Similar PCA analysis was performed for five variables, i.e., neutron yield (NY), ion content (IC), intensity ratio of copper lines (IR), pressure (P) and capacitor bank charge (CV). Results, presented in Fig. 6, show projection of all investigated discharges on the PC plane. First two principal components carry together over 70 % of the input variability—their representation is satisfactory. Observed correlations between five input variables confirm relations found for four-variable case; high neutron yield and capacitor bank charge are accompanied by high ion content and ratio of copper emission (CuI 521/CuI 515 nm).

For better readability, in Fig. 6 are not marked values of CuI 521/CuI 515 nm line ratios (IR)—their behavior is very similar to that of impurity content (IC). Data presented in Fig. 6, separated with respect to the working gas pressure, are situated along straight lines, similar to the four-variable case shown in Fig. 4b where separation took place for capacitor bank charge.

5 Summary and conclusions

PCA has been employed in order to find correlations between optical spectra in the visible range, neutron yield and the time derivative of the current describing Z-pinch plasma in PF-1000 installation. Strong correlation between neutron yield and amount of impurities as well as the ratio of copper lines (CuI 521/CuI 515 nm) amplitude has been observed. It could be explained in three different ways:

  • The thin current sheath moving with high speed can cause release of high amount of copper from the anode surface before the plasma column of high density is formed (pinch);

  • The impurity atoms or ions are released from the electrode via interaction with energetic electron or ion beams;

  • Most likely, impurity atoms or ions are created via interaction of the neutrons (being product of DD reaction) with the electrode material.

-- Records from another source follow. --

import Mathlib
import Literature.Analysis.FluidPDE.Tao2016AveragedNS.SelfSimilarCascadeResidues
import Literature.Analysis.FluidPDE.Tao2016AveragedNS.BoundedEternalSolutions
import HarnessLib

/-!
# `TransitMassLedger.LedgerRigidity` — energy bookkeeping of the `λ = 1` limit lattice
# (helper file for item stmt-NavierStokesRegularity-24398; `--supports`)

For a cancelling table `α` (Tao 2016 §4 (4.3)) with structure maps `Q = tableQ α`, `A = tableA α`,
`B = tableB α` and a solution `V : ℤ → ℝ → ℝ^m` of the `λ = 1` limit lattice
`V_n' = Q V_n + A V_(n-1) + B(V_(n+1), V_n)` with `‖V_n(s)‖ ≤ 1` and `Σ_n ‖V_n(s)‖² < ∞` at each time,
this file proves, on COMPACT time intervals only (no improper integrals):

* the shell energy identity `d‖V_n‖²/ds = 2⟪V_n, A V_(n-1)⟫ − 2⟪V_(n+1), A V_n⟫`
  (`hasDerivAt_shellEnergy`, from `⟪x, Qx⟫ = 0` and `⟪y, Ax⟫ + ⟪x, B(y,x)⟫ = 0`);
* the TAIL FLUX IDENTITIES `T_n(s₂) − T_n(s₁) = 2∫_(s₁)^(s₂) ⟪V_(n+1), A V_n⟫` for the energy above
  shell `n`, `T_n = Σ_(k ≥ 0) ‖V_(n+1+k)‖²`, and `B_n(s₂) − B_n(s₁) = −2∫ ⟪V_(n+1), A V_n⟫` for the
  energy at and below `n`, `B_n = Σ_(k ≥ 0) ‖V_(n−k)‖²` (`tailAbove_sub`, `tailBelow_sub`; finite
  windows + dominated convergence for the escaping boundary flux);
* ENERGY CONSERVATION `Σ_n ‖V_n(s)‖² = const` (`energy_conserved`) and the splitting
  `Σ_n ‖V_n‖² = B_n + T_n` (`tsum_int_eq_tails`), tail monotonicity and finite-window bounds.

HONEST FRAMING: elementary real analysis of a MODEL lattice ODE (Tao 2016 §4, `λ = 1` limit);
nothing here concerns the Navier–Stokes equations.  No item is closed by this file.
-/

noncomputable section

set_option linter.dupNamespace false

namespace Summit.NavierStokesRegularity.NavierStokesRegularity.Theorems

namespace TransitMassLedgerEnergy

open MeasureTheory Filter Topology Finset intervalIntegral
open scoped RealInnerProductSpace
open Literature.Analysis.FluidPDE Literature.Analysis.FluidPDE.TaoCascade

variable {m : ℕ}

/-! ## Continuity of the structure maps -/

/-- The intra-shell map `Q` of a table is continuous (a quadratic polynomial map).
[cite: Tao2016AveragedNS, §4 (4.1), Lemma 4.1 (4.8); cell dictionary `tableQ`] -/
theorem continuous_tableQ (α : Fin m → Fin m → Fin m → ℤ × ℤ × ℤ → ℝ) : Continuous (tableQ α) := by
  unfold tableQ qform; fun_prop

/-- The outflow map `A` of a table is continuous.
[cite: Tao2016AveragedNS, §4 (4.1), Lemma 4.1 (4.8); cell dictionary `tableA`] -/
theorem continuous_tableA (α : Fin m → Fin m → Fin m → ℤ × ℤ × ℤ → ℝ) : Continuous (tableA α) := by
  unfold tableA qform; fun_prop

/-- The back-reaction map `B` of a table is continuous along two continuous curves.
[cite: Tao2016AveragedNS, §4 (4.1), Lemma 4.1 (4.8); cell dictionary `tableB`] -/
theorem continuous_tableB_comp (α : Fin m → Fin m → Fin m → ℤ × ℤ × ℤ → ℝ) {f g : ℝ → Em m}
    (hf : Continuous f) (hg : Continuous g) : Continuous fun s => tableB α (f s) (g s) := by
  unfold tableB qform; fun_prop

/-! ## The shell energy identity -/

/-- A solution of the `λ = 1` lattice is continuous in time, shell by shell. [folklore] -/
theorem continuous_shell {α : Fin m → Fin m → Fin m → ℤ × ℤ × ℤ → ℝ} {V : ℤ → ℝ → Em m}
    (hl : ∀ (n : ℤ) (s : ℝ), HasDerivAt (V n)
      (tableQ α (V n s) + tableA α (V (n - 1) s) + tableB α (V (n + 1) s) (V n s)) s) (n : ℤ) :
    Continuous (V n) :=
  continuous_iff_continuousAt.2 fun s => (hl n s).continuousAt

/-- **Shell energy identity** of the `λ = 1` lattice of a cancelling table:
`d‖V_n‖²/ds = 2⟪V_n, A V_(n-1)⟫ − 2⟪V_(n+1), A V_n⟫` (influx from below minus outflux above),
from `⟪x, Q x⟫ = 0` and the cancellation `⟪y, A x⟫ + ⟪x, B(y,x)⟫ = 0`.
[cite: Tao2016AveragedNS, §1.2 (energy transfer between consecutive modes), §4 (4.3), Lemma 4.1 (4.9)] -/
theorem hasDerivAt_shellEnergy {α : Fin m → Fin m → Fin m → ℤ × ℤ × ℤ → ℝ} (hc : IsCancellingCoeff α)
    {V : ℤ → ℝ → Em m}
    (hl : ∀ (n : ℤ) (s : ℝ), HasDerivAt (V n)
      (tableQ α (V n s) + tableA α (V (n - 1) s) + tableB α (V (n + 1) s) (V n s)) s)
    (n : ℤ) (s : ℝ) :
    HasDerivAt (fun s => ‖V n s‖ ^ 2)
      (2 * ⟪V n s, tableA α (V (n - 1) s)⟫ - 2 * ⟪V (n + 1) s, tableA α (V n s)⟫) s := by
  have hS := table_sTable α hc
  have h := (hl n s).norm_sq
  convert h using 1
  rw [inner_add_right, inner_add_right, hS.intra (V n s)]
  have hcancel := hS.cancel (V n s) (V (n + 1) s)
  linarith

/-! ## Telescoping windows and their time integrals (abstract form) -/

/-- Telescoping FTC: if `e_k' = 2F_k − 2F_(k+1)` with continuous `F_k`, then
`Σ_(k<K) e_k(s₂) − Σ_(k<K) e_k(s₁) = 2∫F_0 − 2∫F_K` on `[s₁, s₂]`. [folklore] -/
theorem sum_sub_sum_eq_integral {e F : ℕ → ℝ → ℝ}
    (he : ∀ (k : ℕ) (s : ℝ), HasDerivAt (e k) (2 * F k s - 2 * F (k + 1) s) s)
    (hF : ∀ k, Continuous (F k)) (K : ℕ) (s₁ s₂ : ℝ) :
    (∑ k ∈ range K, e k s₂) - ∑ k ∈ range K, e k s₁ =
      2 * (∫ s in s₁..s₂, F 0 s) - 2 * ∫ s in s₁..s₂, F K s := by
  have hderiv : ∀ s, HasDerivAt (fun s => ∑ k ∈ range K, e k s) (2 * F 0 s - 2 * F K s) s := by
    intro s
    have h := HasDerivAt.fun_sum (u := range K) (fun k _ => he k s)
    rwa [Finset.sum_range_sub' (fun k => 2 * F k s)] at h
  have hint : IntervalIntegrable (fun s => 2 * F 0 s - 2 * F K s) volume s₁ s₂ :=
    ((continuous_const.mul (hF 0)).sub (continuous_const.mul (hF K))).intervalIntegrable _ _
  rw [← intervalIntegral.integral_const_mul, ← intervalIntegral.integral_const_mul,
    ← intervalIntegral.integral_sub (((hF 0).intervalIntegrable _ _).const_mul 2)
      (((hF K).intervalIntegrable _ _).const_mul 2)]
  exact (integral_eq_sub_of_hasDerivAt (fun s _ => hderiv s) hint).symm

/-- Dominated convergence on a compact time interval for a uniformly bounded sequence of continuous
functions tending to zero pointwise. [folklore] -/
theorem tendsto_intervalIntegral_zero {F : ℕ → ℝ → ℝ} (hF : ∀ k, Continuous (F k)) {C : ℝ}
    (hbd : ∀ k s, |F k s| ≤ C) (hlim : ∀ s, Tendsto (fun k => F k s) atTop (𝓝 0)) (s₁ s₂ : ℝ) :
    Tendsto (fun k => ∫ s in s₁..s₂, F k s) atTop (𝓝 0) := by
  have h := intervalIntegral.tendsto_integral_filter_of_dominated_convergence (μ := volume)
    (a := s₁) (b := s₂) (f := fun _ => (0 : ℝ)) (F := F) (l := atTop) (fun _ => C)
    (Eventually.of_forall fun k => (hF k).aestronglyMeasurable)
    (Eventually.of_forall fun k => ae_of_all _ fun s _ => by
      rw [Real.norm_eq_abs]; exact hbd k s)
    intervalIntegrable_const
    (ae_of_all _ fun s _ => hlim s)
  simpa using h

/-- Passing to the limit in the telescoping identity: if moreover `Σ_k e_k(s)` converges at each time
and the escaping flux `∫F_K → 0`, then `Σ_k e_k(s₂) − Σ_k e_k(s₁) = 2∫_(s₁)^(s₂) F_0`. [folklore] -/
theorem tsum_sub_tsum_eq_integral {e F : ℕ → ℝ → ℝ}
    (he : ∀ (k : ℕ) (s : ℝ), HasDerivAt (e k) (2 * F k s - 2 * F (k + 1) s) s)
    (hF : ∀ k, Continuous (F k)) (hsum : ∀ s, Summable fun k => e k s) {s₁ s₂ : ℝ}
    (hlim : Tendsto (fun K => ∫ s in s₁..s₂, F K s) atTop (𝓝 0)) :
    (∑' k, e k s₂) - ∑' k, e k s₁ = 2 * ∫ s in s₁..s₂, F 0 s := by
  have h1 : Tendsto (fun K => (∑ k ∈ range K, e k s₂) - ∑ k ∈ range K, e k s₁) atTop
      (𝓝 ((∑' k, e k s₂) - ∑' k, e k s₁)) :=
    (hsum s₂).hasSum.tendsto_sum_nat.sub (hsum s₁).hasSum.tendsto_sum_nat
  have h2 : Tendsto (fun K => (∑ k ∈ range K, e k s₂) - ∑ k ∈ range K, e k s₁) atTop
      (𝓝 (2 * (∫ s in s₁..s₂, F 0 s) - 2 * 0)) := by
    have : (fun K => (∑ k ∈ range K, e k s₂) - ∑ k ∈ range K, e k s₁) =
        fun K => 2 * (∫ s in s₁..s₂, F 0 s) - 2 * ∫ s in s₁..s₂, F K s :=
      funext fun K => sum_sub_sum_eq_integral he hF K s₁ s₂
    rw [this]
    exact tendsto_const_nhds.sub (hlim.const_mul 2)
  have h := tendsto_nhds_unique h1 h2
  rw [mul_zero, sub_zero] at h
  exact h

/-! ## The tail flux identities of the `λ = 1` lattice -/

section Lattice

variable {α : Fin m → Fin m → Fin m → ℤ × ℤ × ℤ → ℝ} {V : ℤ → ℝ → Em m}

/-- The flux `⟪V_(k+1), A V_k⟫` is bounded by `C_A ‖V_k‖²` along a solution of the unit ball.
[cite: Tao2016AveragedNS, §4 (4.1), Lemma 4.1 (4.9); cell lemma `norm_tableA_le`] -/
theorem abs_flux_le (hb : ∀ (n : ℤ) (s : ℝ), ‖V n s‖ ≤ 1) (j k : ℤ) (s : ℝ) :
    |⟪V j s, tableA α (V k s)⟫| ≤ shiftConst α (0, 0, 1) * ‖V k s‖ ^ 2 := by
  calc |⟪V j s, tableA α (V k s)⟫| ≤ ‖V j s‖ * ‖tableA α (V k s)‖ := abs_real_inner_le_norm _ _
    _ ≤ 1 * (shiftConst α (0, 0, 1) * ‖V k s‖ ^ 2) :=
        mul_le_mul (hb j s) (norm_tableA_le α (V k s)) (norm_nonneg _) zero_le_one
    _ = shiftConst α (0, 0, 1) * ‖V k s‖ ^ 2 := one_mul _

/-- Along a solution of the unit ball, `‖V_k‖² ≤ 1`. [folklore] -/
theorem norm_sq_le_one (hb : ∀ (n : ℤ) (s : ℝ), ‖V n s‖ ≤ 1) (k : ℤ) (s : ℝ) : ‖V k s‖ ^ 2 ≤ 1 := by
  have h0 := norm_nonneg (V k s)
  have h1 := hb k s
  nlinarith

/-- The shifted families `k ↦ ‖V_(n+k)(s)‖²` (`k ∈ ℕ`) are summable when `Σ_(j ∈ ℤ) ‖V_j(s)‖²` is. [folklore] -/
theorem summable_shift_nat (hs : ∀ s : ℝ, Summable fun n : ℤ => ‖V n s‖ ^ 2) (n : ℤ) (s : ℝ) :
    Summable fun k : ℕ => ‖V (n + k) s‖ ^ 2 := by
  have h := (hs s).comp_injective (i := fun k : ℕ => n + (k : ℤ))
    (fun a b hab => by simpa using hab)
  exact h

/-- The reflected families `k ↦ ‖V_(n−k)(s)‖²` (`k ∈ ℕ`) are summable when `Σ_(j ∈ ℤ) ‖V_j(s)‖²` is. [folklore] -/
theorem summable_reflect_nat (hs : ∀ s : ℝ, Summable fun n : ℤ => ‖V n s‖ ^ 2) (n : ℤ) (s : ℝ) :
    Summable fun k : ℕ => ‖V (n - k) s‖ ^ 2 := by
  have h := (hs s).comp_injective (i := fun k : ℕ => n - (k : ℤ))
    (fun a b hab => by simpa using hab)
  exact h

/-- **Tail flux identity, upward**: the energy strictly above shell `n`,
`T_n(s) = Σ_(k ≥ 0) ‖V_(n+1+k)(s)‖²`, changes exactly by twice the time-integrated outflux of shell `n`:
`T_n(s₂) − T_n(s₁) = 2 ∫_(s₁)^(s₂) ⟪V_(n+1), A V_n⟫`.  (Finite windows telescope; the boundary flux at
the top of the window tends to zero by dominated convergence since `‖V_K(s)‖ → 0` as `K → ∞`.)
[cite: Tao2016AveragedNS, §1.2, §4 Lemma 4.1 (4.9) (local energy balance); this file (the `λ = 1` lattice)] -/
theorem tailAbove_sub (hc : IsCancellingCoeff α)
    (hl : ∀ (n : ℤ) (s : ℝ), HasDerivAt (V n)
      (tableQ α (V n s) + tableA α (V (n - 1) s) + tableB α (V (n + 1) s) (V n s)) s)
    (hb : ∀ (n : ℤ) (s : ℝ), ‖V n s‖ ≤ 1) (hs : ∀ s : ℝ, Summable fun n : ℤ => ‖V n s‖ ^ 2)
    (n : ℤ) (s₁ s₂ : ℝ) :
    (∑' k : ℕ, ‖V (n + 1 + k) s₂‖ ^ 2) - (∑' k : ℕ, ‖V (n + 1 + k) s₁‖ ^ 2) =
      2 * ∫ s in s₁..s₂, ⟪V (n + 1) s, tableA α (V n s)⟫ := by
  have hV := continuous_shell hl
  have hA := continuous_tableA α
  -- e k s := ‖V (n+1+k) s‖², F k s := ⟪V (n+1+k) s, A (V (n+k) s)⟫
  have he : ∀ (k : ℕ) (s : ℝ), HasDerivAt (fun s => ‖V (n + 1 + k) s‖ ^ 2)
      (2 * ⟪V (n + 1 + k) s, tableA α (V (n + k) s)⟫
        - 2 * ⟪V (n + 1 + (k + 1 : ℕ)) s, tableA α (V (n + (k + 1 : ℕ)) s)⟫) s := by
    intro k s
    have h := hasDerivAt_shellEnergy hc hl (n + 1 + k) s
    have e1 : n + 1 + (k : ℤ) - 1 = n + k := by ring
    have e2 : n + 1 + (k : ℤ) + 1 = n + 1 + ((k + 1 : ℕ) : ℤ) := by push_cast; ring
    have e3 : n + ((k + 1 : ℕ) : ℤ) = n + 1 + k := by push_cast; ring
    rw [e1, e2] at h
    rw [e3]
    exact h
  have hF : ∀ k : ℕ, Continuous fun s => ⟪V (n + 1 + k) s, tableA α (V (n + k) s)⟫ :=
    fun k => (hV _).inner (hA.comp (hV _))
  have hsum : ∀ s, Summable fun k : ℕ => ‖V (n + 1 + k) s‖ ^ 2 :=
    fun s => summable_shift_nat hs (n + 1) s
  have hlim : Tendsto (fun K : ℕ => ∫ s in s₁..s₂, ⟪V (n + 1 + K) s, tableA α (V (n + K) s)⟫)
      atTop (𝓝 0) := by
    refine tendsto_intervalIntegral_zero hF (C := shiftConst α (0, 0, 1)) (fun K s => ?_)
      (fun s => ?_) s₁ s₂
    · exact (abs_flux_le hb _ _ s).trans (by
        have := norm_sq_le_one hb (n + K) s
        have h0 := shiftConst_nonneg α (0, 0, 1)
        nlinarith)
    · have h0 : Tendsto (fun K : ℕ => shiftConst α (0, 0, 1) * ‖V (n + K) s‖ ^ 2) atTop (𝓝 0) := by
        have := (summable_shift_nat hs n s).tendsto_atTop_zero.const_mul (shiftConst α (0, 0, 1))
        simpa using this
      exact squeeze_zero_norm (fun K => by
        rw [Real.norm_eq_abs]; exact abs_flux_le hb _ _ s) h0
  have h := tsum_sub_tsum_eq_integral he hF hsum hlim
  simpa using h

Performed PCA analysis has not confirmed correlation of the neutron level and deuterium pressure.

In order to draw reliable conclusions about the correlations and spectroscopy measurements itself (in particular, the evident strong correlation between neutron yield and impurity amount should be explained), it would be necessary to continue investigations with spectrometer providing higher spectral and time resolution with the help of a new arrangement of experimental chamber enabling the use of other optical diagnostics. This will be the next stage of our work which will also be focused on searching further correlations between presented in the paper spectroscopic and other data and the parameters of X radiation measured in the PF-1000 device.